If you want to use non-linear-square fitting with Da or R fixed, use:

-rdc:fit_method nls -rdc:fixDa 12.6 -rdc:fixR 0.42
You can/should adjust the weights of NOE and rdc constraints in scripts/patch_atom_pair_constraint_rdc. You can provide either -rdc:fixDa, -rdc:fixR or both of them Change nstruct to generate desired number of models. Larger is better depending on your available computer time, etc. Note that the demo in abinitio_w_chemicalshift_only, you can add flags such as:
  -abinitio::rg_reweight 0.5
  -abinitio::rsd_wt_helix 0.5
  -abinitio::rsd_wt_loop 0.5
  -disable_co_filter true
  -abinitio::increase_cycles 10
to help sampling in centroid stage. They are not used probably NOE constraint helps guided the search.

Processing the output

  1. Extract the low energy models:

    grep SCORE csrosetta_noe_rdc.out | sort –nk2 | head
    The second column contains the energies of the lowest energy 10 models. Select as the cutoff the energy on the last line. You should also use NOE constraint energy and RDC energy as a criteria to select structures.

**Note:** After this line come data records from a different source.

/-- **`SU(N)` Wilson AREA LAW in every dimension `d ≥ 2`, for every `N ≥ 20` and every 't Hooft `0 ≤ β` with `2(d−1)β ≤ 31 / 100`**
(`d = 4`: `β ≤ 31 / 600 = 0.0517`; printed Cao–Nissim–Sheffield `β < 1/(8(d−1))`) — hypothesis-free: the slab door with the level-two
one-link modulus `K₂Q` on the ball `R = 2(d−1)β` (`R·K₂Q(N,R) ≤ (31 / 100)·K̄₂Q(20, 31 / 100) < 1` by `levelTwoQK_le` and `norm_num`; `q = 1629 / 10000`,
`p = 1757 / 2000`, `t = 1061 / 10000`) and the tree theorem `durhuusFrohlich_areaLaw_of_slabClustering_holds`. [cite: CaoNissimSheffield2025dynamical, Theorems 1.6 and 2.3] -/
theorem hasAreaLaw_SU_levelTwoQ_twenty {d : ℕ} (hd : 2 ≤ d) (hN : 20 ≤ N) {β : ℝ} (hβ : 0 ≤ β)
    (h : β * (2 * ((d : ℝ) - 1)) ≤ 31 / 100) : HasAreaLaw d (fundamentalRep (Fin N)) ((N : ℝ) * β) := by
  have hd1 : (0 : ℝ) ≤ (d : ℝ) - 1 := by
    have : (2 : ℝ) ≤ d := by exact_mod_cast hd
    linarith
  obtain ⟨R, hRdef⟩ : ∃ R : ℝ, R = β * (2 * ((d : ℝ) - 1)) := ⟨_, rfl⟩
  have hR0 : 0 ≤ R := by rw [hRdef]; positivity
  have hRR₀ : R ≤ 31 / 100 := by rw [hRdef]; exact h
  have hR : R < 1 / 2 := by linarith
  have hN3 : 3 ≤ N := by omega
  have hK := levelTwoQK_le (N₀ := 20) (N := N) (by norm_num) hN (R := R) (R₀ := 31 / 100) (q := 1629 / 10000) (p := 1757 / 2000) (t := 1061 / 10000)
    hR0 hRR₀ (by norm_num) (by norm_num) (by norm_num) (by norm_num) (by norm_num) (by norm_num) (by norm_num)
  have hK0 : 0 ≤ ((N : ℝ) ^ 2 / ((N : ℝ) ^ 2 - 1)) *
        (Real.sqrt ((1 +
            (2 * ((N : ℝ) * (2 * (N : ℝ) - 4 / N) / ((2 * (N : ℝ) - 4 / N) ^ 2 - 4)) *
            (R + (R ^ 2 / 2 + R * Real.sqrt (R ^ 2 / 4 + 1 / (N : ℝ) ^ 2)))
          + 2 * (2 * (N : ℝ) / ((2 * (N : ℝ) - 4 / N) ^ 2 - 4)) * N *
            ((R ^ 2 / 2 + R * Real.sqrt (R ^ 2 / 4 + 1 / (N : ℝ) ^ 2))
              + R * (R / 2 + Real.sqrt (R ^ 2 / 4 + 1 / (N : ℝ) ^ 2)) ^ 2))) / 2)
          + ((N : ℝ) ^ 2 / (2 * ((N : ℝ) ^ 2 - 4))) * R + 2 * (((N : ℝ) ^ 2 / (2 * ((N : ℝ) ^ 2 - 4))) + 1 / 4) * (R ^ 2 / 2 + R * Real.sqrt (R ^ 2 / 4 + 1 / (N : ℝ) ^ 2))
          + (3 * ((N : ℝ) ^ 2 / (2 * ((N : ℝ) ^ 2 - 4))) * R ^ 2 + (2 * ((N : ℝ) ^ 2 / (2 * ((N : ℝ) ^ 2 - 4))) + 1 / 4) * (R * ((R ^ 2 * (1 + R / 2 + Real.sqrt (R ^ 2 / 4 + 1 / (N : ℝ) ^ 2)) / (2 - 4 / (N : ℝ) ^ 2)) / 2 + Real.sqrt ((R ^ 2 * (1 + R / 2 + Real.sqrt (R ^ 2 / 4 + 1 / (N : ℝ) ^ 2)) / (2 - 4 / (N : ℝ) ^ 2)) ^ 2 / 4 + (R ^ 2 * (4 / (N : ℝ) ^ 2 + 2 * (R / 2 + Real.sqrt (R ^ 2 / 4 + 1 / (N : ℝ) ^ 2)) ^ 2) / (2 - 4 / (N : ℝ) ^ 2)))))
              + (10 * ((N : ℝ) ^ 2 / (2 * ((N : ℝ) ^ 2 - 4))) + 1 / 2) * R * (R ^ 2 / 2 + R * Real.sqrt (R ^ 2 / 4 + 1 / (N : ℝ) ^ 2))) / (1 / 2 - R)) := by
    have h10 : (3 : ℝ) ≤ N := by exact_mod_cast hN3
    have hN4 : (0 : ℝ) < (N : ℝ) ^ 2 - 4 := by nlinarith only [h10]
    have hN1 : (0 : ℝ) < (N : ℝ) ^ 2 - 1 := by nlinarith only [h10]
    have : 0 ≤ (N : ℝ) ^ 2 / ((N : ℝ) ^ 2 - 1) := div_nonneg (by positivity) hN1.le
    have : 0 ≤ (N : ℝ) ^ 2 / (2 * ((N : ℝ) ^ 2 - 4)) := div_nonneg (by positivity) (by positivity)
    have : 0 < 1 / 2 - R := by linarith only [hR]
    have : 0 ≤ (R * ((R ^ 2 * (1 + R / 2 + Real.sqrt (R ^ 2 / 4 + 1 / (N : ℝ) ^ 2)) / (2 - 4 / (N : ℝ) ^ 2)) / 2 + Real.sqrt ((R ^ 2 * (1 + R / 2 + Real.sqrt (R ^ 2 / 4 + 1 / (N : ℝ) ^ 2)) / (2 - 4 / (N : ℝ) ^ 2)) ^ 2 / 4 + (R ^ 2 * (4 / (N : ℝ) ^ 2 + 2 * (R / 2 + Real.sqrt (R ^ 2 / 4 + 1 / (N : ℝ) ^ 2)) ^ 2) / (2 - 4 / (N : ℝ) ^ 2))))) := tau_nonneg hN3 hR0
    positivity
  refine hasAreaLaw_of_oneLinkKRModulus durhuusFrohlich_areaLaw_of_slabClustering_holds hd (by omega) hβ hK0 hRdef.symm.le
    (oneLinkKRModulus_levelTwoQ hN3 hR) ?_
  have hnum : ((20 : ℝ) ^ 2 / ((20 : ℝ) ^ 2 - 1)) *
        ((1757 / 2000) + ((20 : ℝ) ^ 2 / (2 * ((20 : ℝ) ^ 2 - 4))) * (31 / 100) + 2 * (((20 : ℝ) ^ 2 / (2 * ((20 : ℝ) ^ 2 - 4))) + 1 / 4) * ((31 / 100) ^ 2 / 2 + (31 / 100) * (1629 / 10000))
          + (3 * ((20 : ℝ) ^ 2 / (2 * ((20 : ℝ) ^ 2 - 4))) * (31 / 100) ^ 2 + (2 * ((20 : ℝ) ^ 2 / (2 * ((20 : ℝ) ^ 2 - 4))) + 1 / 4) * ((31 / 100) * (((31 / 100) ^ 2 * (1 + (31 / 100) / 2 + (1629 / 10000)) / (2 - 4 / (20 : ℝ) ^ 2)) / 2 + (1061 / 10000)))
              + (10 * ((20 : ℝ) ^ 2 / (2 * ((20 : ℝ) ^ 2 - 4))) + 1 / 2) * (31 / 100) * ((31 / 100) ^ 2 / 2 + (31 / 100) * (1629 / 10000))) / (1 / 2 - (31 / 100))) * (31 / 100) < 1 := by
    norm_num
  have e : 2 * ((d : ℝ) - 1) * β = R := by rw [hRdef]; ring
  rw [e]
  push_cast at hK
  nlinarith [mul_le_mul hK hRR₀ hR0 (by norm_num), hK0]

/-- `d = 4`: **`SU(N)` Wilson AREA LAW for every `N ≥ 20` at every 't Hooft `0 ≤ β ≤ 31 / 600`** (`0.0517`; tree coupling `N·β`;
printed Cao–Nissim–Sheffield: `β < 1/24 ≈ 0.0417`), hypothesis-free. [cite: CaoNissimSheffield2025dynamical, Theorems 1.6 and 2.3] -/
theorem hasAreaLaw_SU_levelTwoQ_twenty_d4 (hN : 20 ≤ N) {β : ℝ} (hβ : 0 ≤ β) (h : β ≤ 31 / 600) :
    HasAreaLaw 4 (fundamentalRep (Fin N)) ((N : ℝ) * β) :=
  hasAreaLaw_SU_levelTwoQ_twenty (d := 4) (by norm_num) hN hβ (by norm_num; linarith)
import Mathlib
import HarnessLib
import HarnessLib.Audit
import Summits.AtomisticToContinuum.Statement
import Literature.MathematicalPhysics.StatisticalMechanics.BarlowStacking
import Literature.MathematicalPhysics.StatisticalMechanics.LennardJonesClusters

Example is only provided for total score.
  2. This script:

    cull_silent.pl csrosetta_noe_rdc.out “score < cutoff”
    will produce csrosetta.select.silent which contains the lowest total energy 10 models.
  3. extract pdbs from silent files for a given tag in the silent file

    $> $ROSETTA3/bin/extract_pdbs.default.linuxgccrelease -in::file::silent csrosetta_noe_rdc.out -in::file:tags S_00000001
    $> mv S_00000001.pdb lowscore_1.pdb
  4. Check convergence by superimposing the ten low energy models in pymol or your favorite molecular graphics

  5. Check convergence by clustering the lowest energy models (see clustering demo for instructions)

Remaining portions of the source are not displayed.